Sunday, 23 November 1997

Pope Joan by Women's Circus, Nov 23, 1997

Pope Joan
By Women's Circus
At Russell St. Police Garage until Dec 6, 1997
Reviewed by Kate Herbert around Nov 22, 1997

If you were a convent gal you will understand how uproariously funny it is seeing 20 nuns teetering on another nun's bottom or upside down, skirt around her ears.

Such is the display of antics in the Women's Circus new production, Pope Joan. The remarkable new Artistic Director, Sarah Cathcart, has developed, through research, a physically based show which explores women and the Catholic religion: women as nuns, convent schoolgirls, witches and - yes - as Pope.

Joan, a member of the Irish Brigidine order of nuns, was incarcerated for questioning the Bishop's edict that women must not celebrate the Eucharist or dance in the church because they are not made in the image of Christ: i.e. 'a bearded Jewish fisherman'.

Joan escaped to Athens then Rome with her lover, a monk. She became a scholar and, in her male guise, the favoured successor to Pope Leo in 853 AD. Unfortunately, the quirky tale goes, she gave birth outside the Colosseum and was stoned to death by angry mob of female-pope-haters.

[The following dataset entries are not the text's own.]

/-- **A NEGATIVE squarefree twist parameter in the same class mod `4` and the same isogeny class.**
For squarefree `n`: if `n < 0` take `n' = n`; if `n > 0` and `7 ∤ n` take `n' = −7n`; if `n = 7m > 0`
take `n' = −m` (`E₀^{(7m)} = (E₀^{(−7)})^{(−m)} ∼ E₀^{(−m)}`); in all cases `n' ≡ n (mod 4)` since
`−7 ≡ 1 (mod 8)`. [cite: CoatesLiTianZhai2015, §1 (p. 359)] [cite: SilvermanAEC2009, X.5 Prop. 5.4] -/
theorem exists_neg_squarefree_isIsogenous_quadraticTwist_cm7 {n : ℤ} (hsq : Squarefree n) :
    ∃ n' : ℤ, Squarefree n' ∧ n' < 0 ∧ n' % 4 = n % 4 ∧
      IsIsogenous (cm7.quadraticTwist (n : ℚ)) (cm7.quadraticTwist (n' : ℚ)) := by
  have hn : n ≠ 0 := hsq.ne_zero
  have hnQ : (n : ℚ) ≠ 0 := Int.cast_ne_zero.mpr hn
  haveI := cm7.isElliptic_quadraticTwist hnQ
  rcases lt_or_gt_of_ne hn with hneg | hpos
  · exact ⟨n, hsq, hneg, rfl, isIsogenous_self _⟩
  · by_cases h7 : (7 : ℤ) ∣ n
    · obtain ⟨m, rfl⟩ := h7
      have hm : -m ≠ 0 := by
        intro h
        apply hn
        omega
      have hmQ : ((-m : ℤ) : ℚ) ≠ 0 := Int.cast_ne_zero.mpr hm
      haveI := cm7.isElliptic_quadraticTwist hmQ
      refine ⟨-m, hsq.squarefree_of_dvd ⟨-7, by ring⟩, by omega, by omega, ?_⟩
      have h := isIsogenous_quadraticTwist_cm7_neg_seven_mul hm
      rw [show (-7 * -m : ℤ) = 7 * m by ring] at h
      exact h.symm_of_isElliptic
    · refine ⟨-7 * n, ?_, by omega, by omega, isIsogenous_quadraticTwist_cm7_neg_seven_mul hn⟩
      have h7' : ¬ 7 ∣ n.natAbs := fun h ↦ h7 (Int.ofNat_dvd_left.mpr h)
      have hcop : Nat.Coprime 7 n.natAbs := (Nat.Prime.coprime_iff_not_dvd (by norm_num)).mpr h7'
      rw [← Int.squarefree_natAbs, Int.natAbs_mul, Int.natAbs_neg,
        show (7 : ℤ).natAbs = 7 from rfl, Nat.squarefree_mul hcop]
      exact ⟨(show Nat.Prime 7 by norm_num).prime.squarefree, Int.squarefree_natAbs.mpr hsq⟩
import Summits.AtomisticToContinuum.FouriersLaw.Theorems.BondHeatUncertaintySubdiffusiveBondHeatSiteEnergyDynkinTruncation
import Summits.AtomisticToContinuum.FouriersLaw.Theorems.HonestZwanzigParityStaticsSiteEnergyGenerator
import Summits.AtomisticToContinuum.FouriersLaw.Theorems.HonestZwanzigParityStaticsSiteEnergyBounds

/-!
# `HonestZwanzig.FeshbachIdentities`, site energies part 1: niceness, the generator image, a witness of non-constancy

Support file for item `stmt-AtomisticToContinuum-12697` (`HonestZwanzig.FeshbachIdentities`). The SYMMETRICALLY SPLIT
site energies of route `HonestZwanzig`, `e_x = p_x²/2 + U(q_x) + ½∑_j([j=x+1]V(q_j - q_x) + [x=j+1]V(q_x - q_j))`, are
handled through an abstract family `e : Fin N → PhaseSpace N → ℝ` with its defining equation `he` (so statements stay
short; at the route one takes `e := fun x z => …` and `he := fun _ _ => rfl`). For the pinned anharmonic chain
`pinnedChain ω₂ lam β γ` (`ω₂ > 0`, `lam, β, γ ≥ 0`), equal bath temperatures `T ≥ 0` (Dynkin's identity is part 2):

* `pinnedChain_splitSite_nice` — `e_x` is continuous, even in the momenta and `|e_x| ≤ ((N+2)/ϑ) e^{ϑH}` (`ϑ > 0`);
* `pinnedChain_generator_splitSite_nice` — `L e_x` (closed form `pinnedChain_generator_splitSiteEnergy` of
  `…ParityStaticsSiteEnergyGenerator`: net bond current into `x` plus bath heat) is continuous and `O(e^{ϑH})`;
* `pinnedChain_sum_splitSite_witness` — `∑ ξ_x e_x` separates the points `(0,0)` and `(0, δ_{x₀})` when `ξ_{x₀} ≠ 0`.
-/

noncomputable section

open MeasureTheory ProbabilityTheory Filter Topology Set Function
open scoped NNReal ENNReal
open Literature.MathematicalPhysics.KineticTheory.HeatConduction
open Literature.MathematicalPhysics.KineticTheory Literature.Probability.Process OscillatorChain
open Summit.AtomisticToContinuum.FouriersLaw.Theorems.SubdiffusiveBondHeat

namespace Summit.AtomisticToContinuum.FouriersLaw.Theorems.HonestZwanzig

variable {N : ℕ}

section SplitSite

variable {ω₂ lam β γ : ℝ} (e : Fin N → PhaseSpace N → ℝ)
  (he : ∀ x z, e x z = z.2 x ^ 2 / 2 + (pinnedChain ω₂ lam β γ).U (z.1 x) +
    ∑ j : Fin N, ((if j.val = x.val + 1 then (pinnedChain ω₂ lam β γ).V (z.1 j - z.1 x) / 2 else 0) +
      (if x.val = j.val + 1 then (pinnedChain ω₂ lam β γ).V (z.1 x - z.1 j) / 2 else 0)))
include he

/-! ### Static facts -/

/-- `e_x` as the literal split site energy. -/
theorem splitSite_eq (x : Fin N) : e x = fun z : PhaseSpace N => z.2 x ^ 2 / 2 + (pinnedChain ω₂ lam β γ).U (z.1 x) +
    ∑ j : Fin N, ((if j.val = x.val + 1 then (pinnedChain ω₂ lam β γ).V (z.1 j - z.1 x) / 2 else 0) +
      (if x.val = j.val + 1 then (pinnedChain ω₂ lam β γ).V (z.1 x - z.1 j) / 2 else 0)) :=
  funext (he x)

/-- **The split site energies are nice**: continuous, even in the momenta, `0 ≤ e_x ≤ (N+2)H`, and
`|e_x| ≤ ((N+2)/ϑ) e^{ϑH}` for every `ϑ > 0` (`ω₂ > 0`, `lam, β ≥ 0`). [folklore] -/
theorem pinnedChain_splitSite_nice (hω : 0 < ω₂) (hl : 0 ≤ lam) (hβ : 0 ≤ β) (x : Fin N) :
    Continuous (e x) ∧ (∀ z : PhaseSpace N, e x (z.1, -z.2) = e x z) ∧
    (∀ z, 0 ≤ e x z ∧ e x z ≤ ((N : ℝ) + 2) * (pinnedChain ω₂ lam β γ).hamiltonian N z) ∧
    ∀ ϑ : ℝ, 0 < ϑ → ∀ z, |e x z| ≤ ((N : ℝ) + 2) / ϑ * Real.exp (ϑ * (pinnedChain ω₂ lam β γ).hamiltonian N z) := by
  refine ⟨?_, fun z => ?_, fun z => ⟨?_, ?_⟩, fun ϑ hϑ z => ?_⟩
  · rw [splitSite_eq e he x]; exact pinnedChain_continuous_splitSiteEnergy ω₂ lam β γ N x
  · rw [he, he]; simp
  · rw [he]; exact pinnedChain_splitSiteEnergy_nonneg hω.le hl hβ γ N x z
  · rw [he]; exact pinnedChain_splitSiteEnergy_le hω.le hl hβ γ N x z
  · have h0 : 0 ≤ e x z := by rw [he]; exact pinnedChain_splitSiteEnergy_nonneg hω.le hl hβ γ N x z
    have h1 : e x z ≤ ((N : ℝ) + 2) * (pinnedChain ω₂ lam β γ).hamiltonian N z := by
      rw [he]; exact pinnedChain_splitSiteEnergy_le hω.le hl hβ γ N x z
    set Hz := (pinnedChain ω₂ lam β γ).hamiltonian N z
    have hH0 : 0 ≤ Hz := pinnedChain_hamiltonian_nonneg hω.le hl hβ γ N z
    have hexp : ϑ * Hz + 1 ≤ Real.exp (ϑ * Hz) := Real.add_one_le_exp _
    have hHle : Hz ≤ Real.exp (ϑ * Hz) / ϑ := by rw [le_div_iff₀ hϑ]; nlinarith
    rw [abs_of_nonneg h0]
    calc e x z ≤ ((N : ℝ) + 2) * Hz := h1
      _ ≤ ((N : ℝ) + 2) * (Real.exp (ϑ * Hz) / ϑ) := mul_le_mul_of_nonneg_left hHle (by positivity)
      _ = ((N : ℝ) + 2) / ϑ * Real.exp (ϑ * Hz) := by ring

/-- `∂_{p_i} e_x = [i = x] p_i`. [folklore] -/
theorem partialP_splitSite (x i : Fin N) (z : PhaseSpace N) :
    partialP i (e x) z = (if i = x then (1 : ℝ) else 0) * z.2 i := by
  rw [splitSite_eq e he x, splitSiteEnergy_eq_energyProfile _ x, partialP_energyProfile]

/-- **The generator image of `e_x`** (closed form, `…ParityStaticsSiteEnergyGenerator`), its continuity and the bound
`|L e_x| ≤ (N²(3+β) + (2T+4)γ)(1+H)²` (`T_L = T_R = T ≥ 0`, `γ ≥ 0`). [folklore] -/
theorem pinnedChain_generator_splitSite_nice (hω : 0 < ω₂) (hl : 0 ≤ lam) (hβ : 0 ≤ β) (hγ : 0 ≤ γ) {T : ℝ}
    (hT : 0 ≤ T) (x : Fin N) :
    (∀ z, (pinnedChain ω₂ lam β γ).generator N T T (e x) z =
      (∑ b : Fin N, ((if x.val = b.val + 1 then (pinnedChain ω₂ lam β γ).bondCurrent N b z else 0) -
        (if b = x then (pinnedChain ω₂ lam β γ).bondCurrent N b z else 0))) +
      (if x.val = 0 then γ * (T - z.2 x ^ 2) else 0) + (if x.val = N - 1 then γ * (T - z.2 x ^ 2) else 0)) ∧
    Continuous ((pinnedChain ω₂ lam β γ).generator N T T (e x)) ∧
    ∀ z, |(pinnedChain ω₂ lam β γ).generator N T T (e x) z| ≤
      ((N : ℝ) ^ 2 * (3 + β) + (2 * T + 4) * γ) * (1 + (pinnedChain ω₂ lam β γ).hamiltonian N z) ^ 2 := by
  have hgen : ∀ z, (pinnedChain ω₂ lam β γ).generator N T T (e x) z =
      (∑ b : Fin N, ((if x.val = b.val + 1 then (pinnedChain ω₂ lam β γ).bondCurrent N b z else 0) -
        (if b = x then (pinnedChain ω₂ lam β γ).bondCurrent N b z else 0))) +
      (if x.val = 0 then γ * (T - z.2 x ^ 2) else 0) + (if x.val = N - 1 then γ * (T - z.2 x ^ 2) else 0) := by
    intro z
    rw [splitSite_eq e he x]
    exact pinnedChain_generator_splitSiteEnergy ω₂ lam β γ N T T x z
  refine ⟨hgen, ?_, fun z => ?_⟩
  · have hfun : (pinnedChain ω₂ lam β γ).generator N T T (e x) = fun z =>
        (∑ b : Fin N, ((if x.val = b.val + 1 then (pinnedChain ω₂ lam β γ).bondCurrent N b z else 0) -
          (if b = x then (pinnedChain ω₂ lam β γ).bondCurrent N b z else 0))) +
        (if x.val = 0 then γ * (T - z.2 x ^ 2) else 0) + (if x.val = N - 1 then γ * (T - z.2 x ^ 2) else 0) :=
      funext hgen
    rw [hfun]
    refine ((pinnedChain_continuous_bondCurrentDivergence ω₂ lam β γ N x).add ?_).add ?_
    · by_cases h : x.val = 0
      · simp only [h, if_true]; fun_prop
      · simp only [h, if_false]; exact continuous_const
    · by_cases h : x.val = N - 1
      · simp only [h, if_true]; fun_prop
      · simp only [h, if_false]; exact continuous_const
  · rw [hgen z]
    have hD := pinnedChain_abs_bondCurrentDivergence_le hω.le hl hβ γ N x z
    have hp : z.2 x ^ 2 ≤ 2 * (pinnedChain ω₂ lam β γ).hamiltonian N z := pinnedChain_sq_momentum_le hω.le hl hβ γ N z x
    have hH0 := pinnedChain_hamiltonian_nonneg hω.le hl hβ γ N z
    set Hz := (pinnedChain ω₂ lam β γ).hamiltonian N z
    have hbath : ∀ c : Prop, ∀ _ : Decidable c, |(if c then γ * (T - z.2 x ^ 2) else 0)| ≤ (T + 2) * γ * (1 + Hz) ^ 2 := by
      intro c _
      split_ifs
      · rw [abs_mul, abs_of_nonneg hγ]
        have : |T - z.2 x ^ 2| ≤ T + 2 * Hz := by
          rw [abs_le]; constructor <;> nlinarith [sq_nonneg (z.2 x)]
        calc γ * |T - z.2 x ^ 2| ≤ γ * (T + 2 * Hz) := mul_le_mul_of_nonneg_left this hγ
          _ ≤ γ * ((T + 2) * (1 + Hz) ^ 2) := by
              apply mul_le_mul_of_nonneg_left _ hγ
              nlinarith [mul_nonneg hT hH0, sq_nonneg Hz, mul_nonneg hT (sq_nonneg Hz)]
          _ = (T + 2) * γ * (1 + Hz) ^ 2 := by ring
      · rw [abs_zero]; positivity
    calc _ ≤ |∑ b : Fin N, ((if x.val = b.val + 1 then (pinnedChain ω₂ lam β γ).bondCurrent N b z else 0) -
          (if b = x then (pinnedChain ω₂ lam β γ).bondCurrent N b z else 0))| +
          |(if x.val = 0 then γ * (T - z.2 x ^ 2) else 0)| + |(if x.val = N - 1 then γ * (T - z.2 x ^ 2) else 0)| := by
            exact (abs_add_le _ _).trans (add_le_add (abs_add_le _ _) le_rfl)
      _ ≤ (N : ℝ) ^ 2 * (3 + β) * (1 + Hz) ^ 2 + (T + 2) * γ * (1 + Hz) ^ 2 + (T + 2) * γ * (1 + Hz) ^ 2 :=
            add_le_add (add_le_add hD (hbath _ _)) (hbath _ _)
      _ = ((N : ℝ) ^ 2 * (3 + β) + (2 * T + 4) * γ) * (1 + Hz) ^ 2 := by ring

/-! ### A witness of non-constancy -/

/-- **`∑ ξ_x e_x` is not constant for `ξ ≠ 0`**: at `(q,p) = (0,0)` it vanishes and at `(0, δ_{x₀})` it equals
`ξ_{x₀}/2` (for the pinned chain `U(0) = V(0) = 0`). [folklore] -/
theorem pinnedChain_sum_splitSite_witness {ξ : Fin N → ℝ} {x₀ : Fin N} (hξ : ξ x₀ ≠ 0) :
    ∑ x, ξ x * e x ((fun _ => 0, fun _ => 0) : PhaseSpace N) ≠
      ∑ x, ξ x * e x ((fun _ => 0, Pi.single x₀ 1) : PhaseSpace N) := by
  have hU0 : (pinnedChain ω₂ lam β γ).U 0 = 0 := by show ω₂ * 0 ^ 2 / 2 + lam * 0 ^ 4 / 4 = 0; ring
  have hV0 : (pinnedChain ω₂ lam β γ).V 0 = 0 := by show (0:ℝ) ^ 2 / 2 + β * 0 ^ 4 / 4 = 0; ring
  have h0 : ∀ x, e x ((fun _ => 0, fun _ => 0) : PhaseSpace N) = 0 := fun x => by
    rw [he]; simp [hU0, hV0]
  have h1 : ∀ x, e x ((fun _ => 0, Pi.single x₀ 1) : PhaseSpace N) = if x = x₀ then 1 / 2 else 0 := fun x => by
    rw [he]
    simp only [sub_self, hU0, hV0, zero_div, ite_self, add_zero, Finset.sum_const_zero]
    by_cases hx : x = x₀
    · subst hx; simp
    · simp [hx]
  simp only [h0, h1, mul_zero, Finset.sum_const_zero, mul_ite, Finset.sum_ite_eq', Finset.mem_univ, if_true]
  intro h
  apply hξ
  linarith

end SplitSite

end Summit.AtomisticToContinuum.FouriersLaw.Theorems.HonestZwanzig

end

Cathcart has adapted her own extraordinary performance style to create a deliciously witty and cunningly simple structure which highlights the range of skills of this enormous cast of amateur acrobats of all shapes, sizes and ages. There is a cohesion in this production which has been absent from previous Women's Circus shows. Joan's story is cleverly interwoven with anecdotes from a novitiate nun from the 1950's and from schoolgirls in a Wagga Wagga convent.

The delightful visuals and physical skills create a parallel narrative to the spoken personal stories. Groups of women provide symbolic action and imagery. One of the most powerful scenes depicted the burning of witches as tortured action on trapeze finishing with women dangling by their feet from ropes.

In addition to fifty actors, there is a live band and chorus which provide latin chants and evocative music under the direction of Kim Baston. The simple yet dramatic lighting, designed by Efterpi Soropos, takes advantage of the cavernous space of the Russell Street Garage.

Amanda Owen, Anni Davey (Circus Oz, Club Swing) amongst others women have trained the women. Some have been with the circus for its six years and others are novices but all are integrated into this wonderful community project which is based at the Footscray Community Arts Centre.